Good wool and Bad wool

Not all wool is the same. There is the difference between breeds and the age of the sheep, in addition, the time of shearing and the environment that the flock is raised also changes the fleece. If you get raw fleece you will have a different process of turning this into yarn than if you buy tops, roving or batts.

A single animal will produce different qualities of fleece. The fleece near the head (collar) and along the lower ribs of the sheep (skirt) are probably the best parts. The top of the back is prone to matting due to the rubbing of the animal while the back end is usually decent quality wool but needs a lot of cleaning.

At the end of the selection process, you want fibres that are fine, long, clean, free of slubs and of consistent length. All of this even before you touch a wheel or even starting washing the fleece.

Friday, 29 February 2008

Things I have learned - Lesson 1

It is all about the Rhythm

When you start to spin - a lot of things are happening at once. Wheels are turning, feet are treadling, flyers and bobbins are twirling, hands are drafting and so on. It does seem to be a bit of madness. Out of this Sharmanka-esque activity, you need to produce a fine woollen product.

The only way to master this madness is to adopt a rhythm, to guide the rate that your feet and hands work. Once you get that rhythm in your appendages, things will go a lot easier.
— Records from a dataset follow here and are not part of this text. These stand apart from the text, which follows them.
import Summits.QuantumFields.YangMills.Theorems.BalabanUVNodesN11Sect3SupplyChainBorelBObligationsOfSolvable
import Summits.QuantumFields.YangMills.Theorems.BalabanUVNodesN11NoExpansionTStepZhPinOfBgFact

/-!
# DAG node N11 — THE BorelB ROAD WITHOUT THE RUN GUARD: (γ′) the same-witness no-expansion clause (dag-n11-d p605244), its every-level glue and this seat's
# `NoExpansionObligation` ∕ `SupplyChainAt` faces (p607459 §2–§3) KEYED ON THE bg FACTS OF THE RUN — `∀ k ≤ K, BgProvisoΛ … k (suppOfRecord₁₃SepCoP …) (UbgOfRecord₁₃CoP …)` —
# in place of `(Provisos₁₃SepCoPH.bg, PartCompat₁₃)`, with the cube cover from `L·M₂ ∣ M`, `M = L^a` (dag-n11-w4): NO `PartCompat₁₃` ANYWHERE IN N11's NO-EXPANSION HALF

HEADER — WORK-UNIT METADATA.  Cell `pub-ymgap`, YM-PLAN Track A (HUMAN RULING D-0062 ∕ D-0149 width seats), seat `pub-ymgap-dag-n11-w1` (g3; WIDTH SEAT 1 of 4 on NODE n11
[B14]), route `BalabanUVNodes` rev 27 (Variant R), KEY item K1⁸ `StabilityBRunRowsAtRecordR13SepCoPH` = stmt-QuantumFields-26907 (helper lane, `--kind proof --supports 26907
--as helper`, count-neutral).  Third file of dag-n11-d g15's HAND-OUT (o5) (pub-ymgap INBOX 2026-08-28T09:07Z), on this seat's own road.  [III] = [Balaban1988Convergent],
[15] = [Balaban1985Variational], [IV] = [Balaban1989LargeFieldI].  Over this seat's `…N11ChargedSepFacesOfBgFact` ∕ `…N11NoExpansionTStepZhPinOfBgFact` (the bg-fact editions two
and one layer down), dag-n11-d's `…SpaceTruncationSameWitnessFibre` (`clause_succ_sameWitness_of_hasSect2FormAtZS_of_borelB_of_bgReadChargedFibre`), `…SameWitnessZhPinOfSolvable`
(p605244: the (γ′) face and `mem_suppOfRecord₁₃SepCoP_of_sep_of_top_of_fibre`, `seqSeparated_of_slotsTOfRecord₁₃_succ_ne_zero_of_M₁_le_M`), `…NoExpansionTStepZhPinOfSolvable`
(`regOn_cutSel_of_zhPin_of_solvable`), `…ChargedSepJunctionFibre` ∕ `…OfSolvableFibre`, `…ChiTopRegularity`, this seat's A `…Sect3SupplyChainBorelBObligationsOfSolvable` (p607459:
§1 `clause_succ_sameWitness_zero_…` — level 0, guard-free already — and the Gaussian-class dischargers), `…GaussianCertificateRows`, `…AFibreDominationOfCoercive`, dag-n11-w4's
`…OneBlockLevels` (p618164: `cover_row_of_nesting_of_powM`).

WHY THIS FILE.  The BorelB road (this seat's files I–VIII) delivers N11's one-token residual `SupplyChainAt θ p` at any Gaussian-class `θ` from `SupplierBorel`, K0's rows and
the run's structure; it read the run guard `PartCompat₁₃ θ p K` (a range restriction on runs, [III] p. 257; dag-n11-w4 g4: a floor on the last coupling, its ∀-window binder
unsatisfiable) in two places only — dag-n11-d's record row `Provisos₁₃SepCoPH.bg … hPC` and the cube cover.  With `…ChargedSepFacesOfBgFact` ∕ `…NoExpansionTStepZhPinOfBgFact`
below, THIS FILE finishes the re-key on the road itself: (§1) p605244's (γ′) at levels `k ≥ 1` from the bg FACTS at `k` and `k+1` + the guard-free cover (proof = p605244's with
the substitutions; the window at `k+1` is no longer read); (§2) the every-level glue (level `0` needs neither); (§3) `NoExpansionObligation` and `SupplyChainAt` at a Gaussian
certificate from `SupplierBorel` + the bg facts of the run `hbgs : ∀ k ≤ K, BgProvisoΛ … k …` + `L·M₂ ∣ M`, `M = L^a` + the other rows — NO `PartCompat₁₃` anywhere.  On
compatible runs `hbgs k hk := h.bg p k hk (window) (guard)` recovers A §3; below the floor the road now states exactly what it needs: [III] (2.28) ∕ [15] Thm 1's content at
the record's collar-class background, level by level (K0 ∕ def-R ∕ the plan's repair (ii)).

WHAT THIS FILE PROVES (4 theorems, 0 `def`, 0 `sorry`; standard axioms; conclusions VERBATIM the originals').
§1 ★★★ `clause_succ_sameWitness_of_hasSect2FormAtZS_of_borelB_of_zhPin_of_solvable_of_bgFact_of_powM`.
§2 ★★★ `clause_succ_sameWitness_of_hasSect2FormAtZS_of_borelB_of_zhPin_of_solvable_all_of_bgFact_of_powM`.
§3 ★★★★ `noExpansionObligation_of_gaussCert_of_supplierBorel_of_bgFacts_of_powM` · ★★★★ `supplyChainAt_of_gaussCert_of_supplierBorel_of_bgFacts_of_powM`.

HONEST FRAMING.  Helper lane of K1⁸, count-neutral KERNEL BOOKKEEPING (argument substitution in landed theorems; p605244's proof lines and p607459's reused with the
substitutions, nothing else of dag-n11-d's re-typed); the bg facts ([III] (2.28) ∕ [15] Thm 1 content), K0's solvability, `2 ≤ cR` (uninhabited at the witnesses of record),
`SupplierBorel`, the numerics are DISPLAYED HYPOTHESES; nothing of Bałaban asserted; no claim about which runs carry the bg facts.  N11 NOT discharged; K1⁸ ∕ K1⁷ NOT closed, no
registered stub touched; counts unmoved (typed 28∕28 · discharged 5∕27).  One finite `𝕋⁴_{L^K}` programme at fixed `ε = L^{−K}`; R4 closes only the conditional finite-𝕋⁴ rung
`BalabanLadder.UV` — NOT ℝ⁴, NOT OS, NOT a mass gap, NOT Clay.  No `sorry`, no `axiom`, no `def`, no `instance`, no `notation`.
Sources (SHAPE only): [III] Theorem p.245, Thm 1 p.262, §3 p.279, (2.1)–(2.2) pp.254–255, (2.5) p.255, (2.7) p.255, (2.10) p.256, (2.16)–(2.18) p.257, p.257 («compatible»),
(2.20)–(2.28) pp.258–259, (2.41)–(2.42) p.261, (3.5) p.265, (3.16) p.268, (3.24)–(3.25) p.270; [15] Thm 1 (7)–(8) pp.278–279; [IV] (0.2)–(0.3) p.176.
-/

noncomputable section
June from Aberfoyle Spinners told me this when I first arrive at the Scottish Woollen mills. I have not yet mastered it. Hopefully, I will embrace it and things will go easier for me.


I have tried a couple different soundtracks for spinning, including the traditional Scottish dance and most recently soul.

Soulful tunes from Marvin Gaye, Al Green and Otis Redding seem to lend themselves to the work of spinning. Not sure if speed metal or 80's rave will be suitable.

A geek learning about spinning

I thought this would be a good place to record my notes as I learned various lessons about spinning and the world of working with fibre.

A simple disclaimer:

This will not be about spiritual adventures with fibre or spinning energy into woollen garments. It is much more about a technology guy coming to grips with old ways of doing things.